There was an argument I heard that workers take as much risk as an entrepreneur/investor.

Backed by the additional point that this is because they're also taking a chance on the job by moving places, leaving their previous job, enduring difficult working conditions, etc.

This is very much true.

Hence, it was argued that the workers deserve to be compensated for the risk as much as the entrepreneur/investors.

If the argument is that the compensation ought to be higher, I can see that.
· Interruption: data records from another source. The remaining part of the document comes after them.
import Literature.Barriers.CriticalPhenomena.PlaquetteWalkIsthmusRoot
import HarnessLib

/-!
# Barrier catalogue (SAWScalingLimit), positive side: Glazman's degenerate family (`v = 0`, integer
spin) carries an exact plaquette vertex relation at EVERY face of EVERY finite face list for EVERY
boundary root — hole roots included — and the two-sided classification of the `v = 0` boundary

Companion of `PlaquetteWalkSpinRigidity` (§ `DegenerateBranch`: `degenerate_rigidity`, the NECESSITY
half — an exact vertex relation of the five-weight plaquette walk with `v = 0`, `u₁u₂ ≠ 0`, `c ≠ 0` on
every finite face list forces `t⁴ = 1` and the weights onto the line `u₂ t² a = −ε u₁ a − t b`,
`w₁ a = −ε u₁ t b`, `w₂ t a = −u₂ b`, `b² = t² a²`), of `PlaquetteWalkHoleRootDefect` (for `u₁u₂v ≠ 0`
the all-boundary-roots class `ExactPlaquetteVertexRelation` is EMPTY: every Yang–Baxter identity fails at
a hole root) and of `PlaquetteWalkYBCurveIdentityAllSpins` (the sixteen curves, outer roots). This file
proves the SUFFICIENCY half on the `v = 0` boundary and closes the classification there:

* `degenWeights ε s t u₁ = (u₁, −s − εt²u₁, 0, −εst²u₁, −s·u₂)` (`ε, s = ±1`, `t⁴ = 1`, `u₁ ∈ ℂ` free)
  and `degenCoeff ε s t = (c_E, c_N, c_W, c_S) = (1, st, ε, εst)`; the member `s = −1`, `εt² = 1` is the
  printed family `u₁ + u₂ = 1`, `w₁ = u₁`, `w₂ = u₂` of [cite: Glazman2015WeightedSAW, Lemma 3.1, (3.8)–(3.10) (ECP 20 (2015) no. 86, p. 6)],
  the others its sign companions (cf. the docstring of `degenerate_rigidity`);
* ★ **`exactPlaquetteVertexRelation_degen`** / named **`PlaquetteWalkDegenerateIdentity(_holds)`**: for
  every `t` with `t⁴ = 1`, all signs `ε, s` and every `u₁ ∈ ℂ`,
  `ExactPlaquetteVertexRelation (degenWeights ε s t u₁) t (degenCoeff ε s t)` — the vertex functional
  `Σ_s c_s F(z_s)` vanishes at EVERY face of EVERY finite face list for EVERY boundary root, roots on
  the boundary of a HOLE included (`vertexFunctional_degen_eq_zero`). So the all-boundary-roots class,
  empty for `u₁u₂v ≠ 0` (`PlaquetteWalkNoAllRootsRelation`), is NON-EMPTY on the boundary `v = 0`: its
  hypothesis `v ≠ 0` is sharp;
* ★ **`exactPlaquetteVertexRelation_iff_degen`** / named **`PlaquetteWalkDegenerateClassification(_holds)`**:
  for complex weights with `u₁u₂ ≠ 0`, `v = 0` and any phase `t ≠ 0`,
  `(∃ c ≠ 0, ExactPlaquetteVertexRelation W t c) ↔ (t⁴ = 1 ∧ ∃ ε s = ±1, W = degenWeights ε s t u₁)` —
  necessity = the tree's `degenerate_rigidity`, sufficiency = this file.

## The argument: grouping by the LAST arc (a local involution-free count; no winding input)

At integer spin `t⁴ = 1` the parafermionic factor `t^{q(γ)}` of a walk depends on `q(γ) mod 4` only,
i.e. on the direction of its last mid-edge relative to the root — a LOCAL datum — and `v = 0` kills every
walk with a straight arc. Fix a face list `Dl`, a boundary root `a` and a face `f₀ ∈ Dl`, and partition
the walks from `a` ending on a side of `f₀` by their last arc: the ARRIVAL walks (the trivial walk, if
`a` is a side of `f₀`, and the walks whose last arc is not drawn in `f₀`) and, for each arrival walk
`γ`, its one-arc extensions inside `f₀` that are again walks (`ΩF.sum_eq_sum_bracket`, a bijection
`ΩF.ext` / `ΩF.base` between extensions and admissible pairs). An arrival walk `γ` at the side `p` has
at most one earlier arc in `f₀`, not touching `p` (`ΩF.ends_ne_of_arc`, `side_five`), and a side of
`f₀` crossed earlier by `γ` carries an arc of `γ` in `f₀` (`ΩF.arc_of_mem_side` — for the root side this
is where `IsBoundaryRoot` enters: the other face of `a` is not in the domain). Hence, with
`E` = the weight of `γ` outside `f₀` and `T = t^{q(γ)}`:
* `f₀` fresh: all three extensions are admissible and the group contributes
  `E·T·Σ_x c_x · u_{kind(p,x)} · t^{qTurn(p,x)}` (`x = p` being the walk itself): the four GROUP-ONE
  identities `groupOne_degen`, e.g. arrival `S`: `c_S + c_W u₂ t + c_E u₁ t⁻¹ (+ c_N v) = u₁ t⁻¹(1 − t⁴) = 0`;
* `f₀` crossed once before, by a turning arc of kind `k` on the two other sides: exactly the completing
  arc to the fourth side is admissible, it re-weights `f₀` from `u_k` to `w_k`, and the group contributes
  `E·T·(c_p u_k + c_{x} w_k t^{±1})`: the eight PAIR identities `pair_degen`, e.g. `{S,E}`:
  `c_S u₁ + c_E w₁ t⁻¹ = εst u₁ − εst² u₁ t⁻¹ = 0`; a straight earlier arc makes every term vanish.
All twelve identities are checked by `ring` modulo `t⁴ = 1` after the sign cases. Nothing global is
used — no grouping classes `B2a/B2b`, no excursion winding, no `RootUnwound`/`OuterRoot` hypothesis —
which is why the identity survives multiply connected face lists and hole roots, in contrast with the
sixteen Yang–Baxter curves (`PlaquetteWalkHoleRootDefect`).

* (Appended, same file) the ONE-PLAQUETTE instances through the same grouping, for ARBITRARY complex
  weights: `vertexFunctional_single` (on `[f₀]` rooted at its side `p` the functional IS the group-one row
  `Σ_x c_x u_{kind(p,x)} t^{qTurn p x}`), hence `groupOne_row_of_exactPlaquetteVertexRelation` (every exact
  vertex relation satisfies the four group-one rows) and the NECESSITY half of the directed corner
  `u₁ = 0`: **`quartic_eq_zero_of_exactPlaquetteVertexRelation_of_u₁_eq_zero`** — a nonzero relation with
  `u₁ = 0` forces `(1+v−u₂)(1+v+u₂)(1−v−u₂)(1−v+u₂) = 0` (the rows form the block matrix `[[P, vI],[vI, P]]`,
  `det = ((1+v)² − u₂²)((1−v)² − u₂²)`, any `w₁, w₂`, any phase).

* (Appended, same file) the DIRECTED CORNER `u₁ = w₁ = 0` two-sidedly: corner-free walks are strictly
  monotone in the diagonal potential `ψ(vert k j) = 2(k−j)`, `ψ(slant k j) = 2(k−j)+1` (`psi`,
  `ΩF.no_arc_of_cornerFree`: a corner-free arrival walk has no earlier arc in `f₀`), hence
  `exactPlaquetteVertexRelation_of_u₁_w₁_eq_zero` (every solution of the four group-one rows IS an exact
  vertex relation at every boundary root — no spin condition) and ★
  `exactPlaquetteVertexRelation_iff_quartic` / named **`PlaquetteWalkDirectedCornerClassification(_holds)`**:
  for `u₁ = w₁ = 0`, any `u₂, v, w₂`, any `t ≠ 0`:
  `(∃ c ≠ 0, ExactPlaquetteVertexRelation W t c) ↔ (1+v−u₂)(1+v+u₂)(1−v−u₂)(1−v+u₂) = 0`.

* (Appended, same file) the MIRROR CORNER `u₂ = w₂ = 0` two-sidedly, by the anti-diagonal potential
  `ψ'(vert k j) = 2(k+j)`, `ψ'(slant k j) = 2(k+j)+1` (co-corner-free walks are monotone,
  `ΩF.no_arc_of_coCornerFree`): `exactPlaquetteVertexRelation_of_u₂_w₂_eq_zero`,
  `quartic_eq_zero_of_exactPlaquetteVertexRelation_of_u₂_eq_zero` and ★
  `exactPlaquetteVertexRelation_iff_quartic'` / named **`PlaquetteWalkMirrorCornerClassification(_holds)`**:
  for `u₂ = w₂ = 0`, any `u₁, v, w₁`, any `t ≠ 0`:
  `(∃ c ≠ 0, ExactPlaquetteVertexRelation W t c) ↔ (1+v−u₁)(1+v+u₁)(1−v−u₁)(1−v+u₁) = 0`.
  With `PlaquetteWalkDegenerateClassification` (`u₁u₂ ≠ 0`, `v = 0`), `PlaquetteWalkNoAllRootsRelation`
  (`u₁u₂v ≠ 0`, tree) and the two corners, the all-boundary-roots class is classified on ALL of `ℂ⁵`
  except the slivers `{u₁ = 0, w₁ ≠ 0}` and `{u₂ = 0, w₂ ≠ 0}` (where necessity is typed and
  sufficiency is expected: no Yang–Baxter walk doubles all its corner plaquettes).

* (Appended, same file) the SLIVERS closed: ★ `exists_kindsIn_eq_corner` — NO Yang–Baxter walk doubles
  all its corner plaquettes (a walk with a corner arc has a plaquette crossed exactly once, by a corner
  arc; proof by the LEVEL `k − j` of the plaquettes along the walk: a corner arc of maximal level sits
  alone in its plaquette) and its mirror `exists_kindsIn_eq_coCorner` (co-level `k + j`); hence
  `exactPlaquetteVertexRelation_of_u₁_eq_zero` / `_of_u₂_eq_zero` (no `w₁ = 0` / `w₂ = 0` hypothesis) and
  ★★ `exactPlaquetteVertexRelation_iff_quartic_of_u₁_eq_zero` / `_of_u₂_eq_zero`, named
  **`PlaquetteWalkCornerBranchClassification(_holds)`** / **`PlaquetteWalkMirrorBranchClassification(_holds)`**:
  the branches `u₁ = 0` and `u₂ = 0` classified two-sidedly for ALL other weights and every phase — so
  the all-boundary-roots class is classified on ALL of `ℂ⁵ × {t ≠ 0}`.

On the way: the plaquette weight of the catalogue as a product of local complex weights over the
visited faces (`weightL_eq_prod`, `locW`, for every Yang–Baxter walk, from the tree's Fig. 1 shape
theorem `kindsL_shape`), its splitting off one face (`extW`, `weightL_eq_extW_mul`, `extW_of_snoc`) and
the vertex functional as one sum over side-labelled walks (`ΩF`, `term`, `vertexFunctional_eq_sum_term`).

Sources. A. Glazman, Electron. Commun. Probab. 20 (2015) no. 86 = arXiv:1402.5376, Lemma 3.1: "If
`σ = 1` then there is a one parameter family of weights such that `F_a(u₁, u₂, v, w₁, w₂)` satisfies
(3.2): `u₁ + u₂ = 1`, `w₁ = u₁`, `w₂ = u₂`" (p. 6, (3.8)–(3.10); proof p. 7: "If `v = 0`, the solution
exists for each `θ` if and only if `σ = 1`"), stated for a parallelogram `Ω` of rhombi and a root
`a ∈ V(∂Ω)` [cite: Glazman2015WeightedSAW, Lemma 3.1 (ECP 20 (2015) no. 86, pp. 5–7)]; the walk model
and the weight of a walk as the product over rhombi [cite: GlazmanManolescu2019, §1, Fig. 1, eq. (1)];
the shape of the relation and the general-domain quantifier [cite: DuminilCopinSmirnov2012, Lemma 1];
the `v = 0` solution classes of the square-lattice `O(n)` holomorphicity system
[cite: IkhlefCardy2009, §3]. Status in print: the EXISTENCE of the `σ = 1` family is printed (Glazman's
Lemma 3.1, simply connected `Ω`, `a ∈ ∂Ω`, real weights); the statement proved here — the relation for
the whole complex sign-companion family on EVERY finite face list for EVERY boundary root INCLUDING HOLE
ROOTS, by a winding-free local count, and the two-sided classification of the `v = 0` boundary inside the
typed class `ExactPlaquetteVertexRelation` — is not located in print (label cell owed: venture lane
«pcv-sawmu», lit seats). Scope: `u₁ = 0` / `u₂ = 0` remain outside (there `degenerate_rigidity` does not
apply); nothing is claimed about other lattices or about non-constant coefficients.

Written for the venture lane «pcv-sawmu» (Tier B, seat b-engine-1 gen 12; door (b) of gen 11's
`g11/DESIGN-degenerate-family.md`, whose exact data — the functional vanishes identically in `u₁` on
`ring8` / `dom11` / `box4×3` for all sixteen members and all boundary roots, 8 256 rows — this file
turns into a theorem).
-/

noncomputable section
But if the argument is that the compensation should be as much as, I cannot.

This is where the time preference for the receipt of compensation plays a role.

And of course, uncertainty in the receipt.

The entrepreneur/investor is willing to delay his returns and potentially face the chance of not getting any returns at all from his investment whereas the worker gets paid sooner for his labour, ie his investment, and with certainty.

He has the leverage of being able to save what he wants, leaving his job immediately and simply cause production by not working.

In a market economy, as a self-owning individual, he is free to leave anytime he wants and form unions with other workers also.

The worker has all the leverage in a market economy.

But this whole thing misses a fundamental factor that distorts everything mentioned above: the quality of money.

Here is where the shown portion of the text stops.